La maladie lui était tombée dessus d’un coup. En quelques jours, elle eut des problèmes pour se déplacer, le moindre mouvement la faisait souffrir. Elle chutait fréquemment. Elle, très volubile et enjouée, s’enferma dans un profond mutisme. A la moindre contrariété, elle se défendait bec et ongles. Plus personne ne pouvait l’approcher, à part lui. Deux ou trois fois, elle était redevenue gaie. Et lui convaincu qu’elle s’en sortirait. Mais les répits furent de courte durée.
Souvent, paupières closes, elle murmurait : « Emmène-moi là-bas. Je veux y retourner ». La première fois, il avait refusé fermement. Tous les autres étaient d’accord avec lui : elle ne pouvait accomplir un si long trajet. Une folie dans son état. Elle s’était mise en rogne comme jamais auparavant, ne lui adressant plus la parole. Et elle avait décidé de ne plus se nourrir.
Et une nuit, elle n’était pas rentrée. Rongé d’inquiétude, il avait écumé tous les lieux où il pensait la trouver. Sans résultats. Le cœur gros, il avait fixé le ciel… Puis il avait tourné des heures durant avant de la découvrir à l’aube : sur le pont d’une autoroute. Il avait eu le ventre noué.
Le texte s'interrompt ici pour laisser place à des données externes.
/-- **THE ♯-CLAUSE AT A SPLIT MULTIPLICATIVE PLACE, EXPLICIT: `y_v = ∂b + χ`.**  Same hypotheses on `v`; `y ∈ H¹(Γ_K, E[p])`
with `ι_v(res_{H_v} y) = 0` (clause (b) of `…SharpLocal`).  For every cocycle `ψ` on `D_v` representing `y_v = res_{D_v} y`
there are `b ∈ E[p^∞]` with `p·b` FIXED BY `D_v` (a `p`-division point of a point of `E(K_v)[p^∞]`) and `χ : D_v → E[p^∞]`
ADDITIVE, with `D_v`-FIXED `p`-TORSION values (in `E(K_v)[p]`), VANISHING on `H_v`, such that `ψ(σ) = (σ•b − b) + χ(σ)` on
`D_v`.  (Kummer form on `H_v` from `…SharpLocalKummer`; `p·b` is `D_v`-fixed by the theorem; `χ = ψ − ∂b` vanishes on
`H_v ⊴ D_v`, so its values are `H_v`-fixed, hence `D_v`-fixed by the tame transfer.)  I.e.
`B_v ⊆ δ_v(E(K_v)[p^∞]) + Hom(D_v/H_v, E(K_v)[p])`, `χ` factoring through `D_v/(D_v^p H_v)`, cyclic of order `≤ p`.
[cite: GreenbergLNM1716, §3 Lemmas 3.1, 3.3] [cite: SilvermanATAEC1994, Thm. V.5.3] [cite: SerreGaloisCohomology1997, I.§2.6 (b)] -/
theorem exists_kummer_add_hom_of_sharp_clause_of_split (v : HeightOneSpectrum (𝓞 K))
    (hsplit : W.HasSplitMultiplicativeReductionAt v)
    (hμ : ∀ ζ : v.adicCompletion K, ζ ^ p = 1 → ζ = 1)
    (htame : ∀ σ ∈ decomp v, ∃ m : ℕ, p.Coprime m ∧ ∀ Q : geomTorsion W (p : ℤ), σ ^ m • Q = Q)
    (y : discreteH1 (absoluteGaloisGroup K) (geomTorsion W (p : ℤ)))
    (hy : W.torsionToPrimaryH1Sub p (κ.kerSubgroup ⊓ decomp v)
      (ResKernel.resSubgroup (κ.kerSubgroup ⊓ decomp v) (geomTorsion W (p : ℤ)) y) = 0)
    (ψ : contOneCocycles (discreteTopRep (decomp v) (geomTorsion W (p : ℤ))))
    (hψ : oneCocycleClass _ ψ = ResKernel.resSubgroup (decomp v) (geomTorsion W (p : ℤ)) y) :
    ∃ (b : geomPrimaryTorsion W p) (χ : decomp v → geomPrimaryTorsion W p),
      (∀ σ ∈ decomp v, σ • (p • b) = p • b) ∧
      (∀ σ : decomp v, AddSubgroup.inclusion (geomTorsion_le_geomPrimaryTorsion W p) (ψ.1 σ) =
        ((σ : absoluteGaloisGroup K) • b - b) + χ σ) ∧
      (∀ σ τ : decomp v, χ (σ * τ) = χ σ + χ τ) ∧
      (∀ σ : decomp v, ∀ d ∈ decomp v, d • χ σ = χ σ) ∧
      (∀ σ : decomp v, p • χ σ = 0) ∧
      (∀ σ : decomp v, (σ : absoluteGaloisGroup K) ∈ κ.kerSubgroup → χ σ = 0) := by
  set incl := AddSubgroup.inclusion (geomTorsion_le_geomPrimaryTorsion W p) with hincl
  have hle : κ.kerSubgroup ⊓ decomp v ≤ decomp v := inf_le_right
  -- the restriction of `ψ` to `H_v = ker κ ⊓ D_v`
  set φ := contOneCocycles.pullback (subgroupInclusion hle)
    (resHomOfEquivariant (subgroupInclusion hle) (AddMonoidHom.id _) (fun _ _ ↦ rfl)) ψ with hφdef
  have hφval : ∀ x : (κ.kerSubgroup ⊓ decomp v : Subgroup (absoluteGaloisGroup K)),
      φ.1 x = ψ.1 (Subgroup.inclusion hle x) := fun x ↦ rfl
  have hφclass : oneCocycleClass _ φ =
      ResKernel.resSubgroup (κ.kerSubgroup ⊓ decomp v) (geomTorsion W (p : ℤ)) y := by
    rw [← ZpDescent.resOfLe_resSubgroup hle y, ← hψ]
    change _ = ContinuousCohomology.map _ _ 1 (oneCocycleClass _ ψ)
    rw [map_oneCocycleClass]
  -- Kummer form of the clause on `H_v`
  obtain ⟨b, hbfix, hbval⟩ := exists_kummer_of_torsionToPrimaryH1Sub_eq_zero W p (κ.kerSubgroup ⊓ decomp v) φ
    (by rw [hφclass]; exact hy)
  -- `p • b` is `D_v`-fixed (tower torsion = level-0 torsion at a split place)
  have hpb : ∀ σ ∈ decomp v, σ • (p • b) = p • b :=
    geomPrimaryTorsion_forall_decomp_smul_eq_of_split W κ v hsplit hμ htame (p • b)
      (fun τ hτ ↦ hbfix ⟨τ, hτ⟩)
  set χ : decomp v → geomPrimaryTorsion W p := fun σ ↦ incl (ψ.1 σ) - ((σ : absoluteGaloisGroup K) • b - b)
    with hχ
  have hψχ : ∀ σ : decomp v, incl (ψ.1 σ) = ((σ : absoluteGaloisGroup K) • b - b) + χ σ := fun σ ↦ by
    rw [hχ]; exact (add_sub_cancel _ _).symm
  -- `χ` vanishes on `H_v`
  have hχker : ∀ σ : decomp v, (σ : absoluteGaloisGroup K) ∈ κ.kerSubgroup → χ σ = 0 := by
    intro σ hσ
    have h := hbval ⟨σ, ⟨hσ, σ.2⟩⟩
    rw [hφval] at h
    have h' : incl (ψ.1 σ) = (σ : absoluteGaloisGroup K) • b - b := Subtype.ext (by
      rw [hincl, AddSubgroup.coe_inclusion]; exact h)
    rw [hχ]
    exact sub_eq_zero.mpr h'
  -- `χ` is `p`-torsion
  have hχp : ∀ σ : decomp v, p • χ σ = 0 := by
    intro σ
    have h1 : p • incl (ψ.1 σ) = 0 := by
      rw [← map_nsmul]
      have : p • ψ.1 σ = 0 := Subtype.ext (by
        rw [AddSubgroupClass.coe_nsmul, ZeroMemClass.coe_zero]
        exact AddSubgroup.torsionBy.nsmul_iff.mp (ψ.1 σ).2)
      rw [this, map_zero]
    have h2 : p • ((σ : absoluteGaloisGroup K) • b - b) = 0 := by
      rw [smul_sub, smul_comm, hpb _ σ.2, sub_self]
    rw [hχ]
    change p • (incl (ψ.1 σ) - ((σ : absoluteGaloisGroup K) • b - b)) = 0
    rw [smul_sub, h1, h2, sub_zero]
  -- twisted additivity of `χ` (both `ψ` and `σ ↦ σ•b − b` are cocycles)
  have hχcoc : ∀ σ τ : decomp v, χ (σ * τ) = χ σ + (σ : absoluteGaloisGroup K) • χ τ := by
    intro σ τ
    have hc := ψ.2 σ τ
    have hc' : incl (ψ.1 (σ * τ)) = incl (ψ.1 σ) + (σ : absoluteGaloisGroup K) • incl (ψ.1 τ) := by
      rw [hc, map_add]
      congr 1
    rw [hχ]
    change incl (ψ.1 (σ * τ)) - (((σ * τ : decomp v) : absoluteGaloisGroup K) • b - b) =
      (incl (ψ.1 σ) - ((σ : absoluteGaloisGroup K) • b - b)) +
        (σ : absoluteGaloisGroup K) • (incl (ψ.1 τ) - ((τ : absoluteGaloisGroup K) • b - b))
    rw [hc', Subgroup.coe_mul, mul_smul, smul_sub, smul_sub]
    abel
  -- values of `χ` are `H_v`-fixed, hence `D_v`-fixed (tame transfer on `E[p]`)
  have hχfix : ∀ σ : decomp v, ∀ d ∈ decomp v, d • χ σ = χ σ := by
    intro σ d hd
    have hHfix : ∀ τ ∈ κ.kerSubgroup ⊓ decomp v, τ • χ σ = χ σ := by
      intro τ hτ
      -- `τ σ = σ (σ⁻¹ τ σ)` with `σ⁻¹ τ σ ∈ H_v`
      have hτ' : ((σ : absoluteGaloisGroup K))⁻¹ * τ * σ ∈ κ.kerSubgroup ⊓ decomp v := by
        refine ⟨?_, (decomp v).mul_mem ((decomp v).mul_mem ((decomp v).inv_mem σ.2) hτ.2) σ.2⟩
        have := Subgroup.Normal.conj_mem (inferInstanceAs κ.kerSubgroup.Normal) τ hτ.1 (σ : absoluteGaloisGroup K)⁻¹
        simpa using this
      have h1 := hχcoc ⟨τ, hτ.2⟩ σ
      have h2 := hχcoc σ ⟨(σ : absoluteGaloisGroup K)⁻¹ * τ * σ, hτ'.2⟩
      have heq : (⟨τ, hτ.2⟩ : decomp v) * σ = σ * ⟨(σ : absoluteGaloisGroup K)⁻¹ * τ * σ, hτ'.2⟩ :=
        Subtype.ext (by simp [mul_assoc])
      rw [heq, h2, hχker ⟨_, hτ'.2⟩ hτ'.1, hχker ⟨τ, hτ.2⟩ hτ.1, smul_zero, add_zero, zero_add] at h1
      exact h1.symm
    obtain ⟨m, hm, hσm⟩ := htame d hd
    refine geomPrimaryTorsion_smul_eq_of_forall_kerSubgroup_inf_decomp W κ v (χ σ) hHfix hd hm ?_
    have hmem : ((χ σ : geomPrimaryTorsion W p) : geomPoints W) ∈ geomTorsion W (p : ℤ) :=
      AddSubgroup.torsionBy.nsmul_iff.mpr (by
        rw [← AddSubgroupClass.coe_nsmul, hχp σ, ZeroMemClass.coe_zero])
    have := hσm ⟨_, hmem⟩
    apply Subtype.ext
    rw [primaryComponent.coe_smul]
    simpa [Literature.NumberTheory.EllipticCurves.AddSubgroup.torsionBy.coe_smul] using congrArg Subtype.val this
  refine ⟨b, χ, hpb, hψχ, fun σ τ ↦ ?_, hχfix, hχp, hχker⟩
  rw [hχcoc, hχfix τ σ σ.2]
import Summits.QuantumFields.YangMills.Theorems.FluctuationComparisonRegPrIntLS2BetaCornerInTube
import HarnessLib

/-!
# S2β · DET-REP (B) — THE DOCKING THEOREM OF THE EDGE THIRD: the body of `def DetRepB` TOKEN FOR TOKEN from ONE corner-form row «DET-REP (B)♭»
# (tube + four corner minimisers on its slice modulo the group + the two value rows ON CORNER OBJECTS)

Cell `ym3-torus` (rung R3: continuum `SU(2)` Yang–Mills on `T³` — NOT `d = 4`, NOT infinite volume, NOT a mass gap, NOT Clay); seat
`ymfull-r3-prover-4` g0 (R590-ym (a) item (4), DET-REP (B)); definition-free helper of the crux `stmt-QuantumFields-20520`
(`--supports … --as helper`, NOT a proof of it and NOT a proof of any registered stub).  Registry of record:
`Cruxes/FluctuationComparisonRegPrIntL/Lines/semiclassical_s2beta.lean` v11.4 sha16 3732b7dff0e7789b, `def DetRepB` :1072–1098 (`stub_detRepB` :1407).
LOCATE of record: HOME `ymfull-r3-prover-4/g0/LOCATE-DETREPB-EDGES-r3p4g0.md` (20520 evidence #51), §G3(b) CORRECTED by `FINDING-QTUBE-KINEMATIC-r3p4g0.md`
((Q-TUBE) is kinematic: WINDOW-ID∕COVER down px21's chart chain + two-data small-field closeness; NO background-response decay on the EDGE third).

WHAT.  ★★★ `detRepB_text_of_flat` — hypothesis **DET-REP (B)♭** := the PREFIX of `def DetRepB` VERBATIM (`∀ L ∃ c₀ … ∀ F γ J K hJK c`, the `ChartRows`∕`ChartRowsJ`
hypotheses INLINED, `∀ b b′ U V W Z` interior quadrilateral with the four agreements), then per quadrilateral
`∃ dZ dV e σ UZ UV jZ jV ρ (uU uV uW uZ) (kU kV kW kZ) (yU yV yW yZ), ⟨TubeRows body⟩ ∧ ⟨u_X ∈ argminHist X unfolded⟩×4 ∧ ⟨(Q-TUBE)_X : pivotAct ι k_X (σ y_X) = u_X ∧
y_X ∈ UV ∧ 0 < jV y_X⟩×4 ∧ DETN♭ ∧ JACW♭`, where the two VALUE ROWS are read on CORNER OBJECTS: DETN♭ = the 4-point of `log det M_X − 2·log jV y_X` with `M_X` the slice-Hessian
matrix (the body of the line's `hessStd`) of `q ↦ A(c.Φ(X, σ q.2))` at `((s_X : ℝ), y_X)` (`s_U = s_W = 0`, `s_V = s_Z = 1` — the dummy path variable of the line's letters;
✓`…S2BetaBoundPeano.fderiv_fderiv_slice_eq` turns each into the plain `y`-Hessian under the `C²` row), JACW♭ = the 4-point of `log c.jac (X, σ y_X)`; same amplitudes
`2·Cst·θBal_J²·e^{−(θ−θ₂)·tdist}` ∕ `Cst·…`.  CONCLUSION = the body of `def DetRepB` with the bodies of `ChartRows`, `ChartRowsJ`, `TubeRows`, `EdgeRows` (×2) and `hessStd` (×4)
INLINED token for token (δ-unfoldable: the Lines-side `theorem stub_detRepB : DetRepB := detRepB_text_of_flat ‹DET-REP (B)♭›` elaborates by unfolding, as ✓`chartSmooth` did).
PROOF = thread the identical prefix; per quadrilateral take `I := Iio ½ ∪ Ioi ½`, the LOCALLY CONSTANT edges `x₀ := (U ∣ V)`, `y₀ := (y_U ∣ y_V)`, `x₁ := (W ∣ Z)`,
`y₁ := (y_W ∣ y_Z)`; (E0) and both `EdgeRows` bodies by ✓`…S2BetaCornerInTube.edgeRows_text_twoCorners_of_pivotAct_eq` (p784096) from (Q-TUBE) and the `ChartRows` clauses
(2)(7)(10)(12); DETN by the C²-free corner form of the named matrices (`sliceHessMatrix_twoCorner`, = ✓`…S2BetaTwoCornerEdge.sliceHessEntry_of_locallyConst` entrywise);
JACW by `if_pos`∕`if_neg` at `s = 0, 1`.
So DET-REP (B) ⟸ DET-REP (B)♭: the PATH∕EDGE apparatus of the organ carries no content beyond the four corners; what a hand owes is, per interior quadrilateral, the tube of
record (✓`exists_tubeRows_framed`), EXW∘-existence of the four minimisers, (Q-TUBE)×4 (kinematic: COVER + CLOSE, px21 g17 ∕ ymfull-r3-prover-3 lineages; the base corner is
`k = 1, y = 0`), and the two VALUE ROWS on corner objects — DETN♭ ([Balaban1985UV3] (36)–(37) + [Balaban1984PropagatorsII] (1.33), px21 g17's B1–B4) and JACW♭ ((J-LIP)∘(J-BRD)).

HONEST SCOPE.  Quantifier bookkeeping over landed letters; def-free; default heartbeats; proves nothing of DET-REP (B)♭'s rows, DET-REP (B), GAP♯, S2β or the crux 20520;
finite-volume∕conditional programme; `YM3TorusSU2` NOT proved; rung R3 = SU(2) YM₃ on T³ — NOT d = 4, NOT infinite volume, NOT a mass gap, NOT Clay; the Yang–Mills mass
gap is NOT proved.

References: [Balaban1985Variational] CMP 102 (1985) Thm 1 (8)–(10) p. 279, (142) p. 299; [Balaban1984PropagatorsII] CMP 96 (1984) (1.33); [Balaban1985UV3] CMP 102 (1985)
(36)–(37) p. 265; [Helgason2000] Ch. I §1 Thm 1.14 p. 96; [Dieudonne1960] Ch. X §2 (10.2.1)–(10.2.3).
-/

noncomputable section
Incapable du moindre geste.
- Rentre avec moi.
Sans se retourner, elle avait murmuré :
- Autant en finir maintenant.
Elle tremblait.
-…
Il avait retenu de justesse une parole réconfortante. A quoi bon ? Elle ne désirait qu’une chose. Une chose enfouie au plus profond de son être.
Et à l’horizon.
- D’accord, on part demain.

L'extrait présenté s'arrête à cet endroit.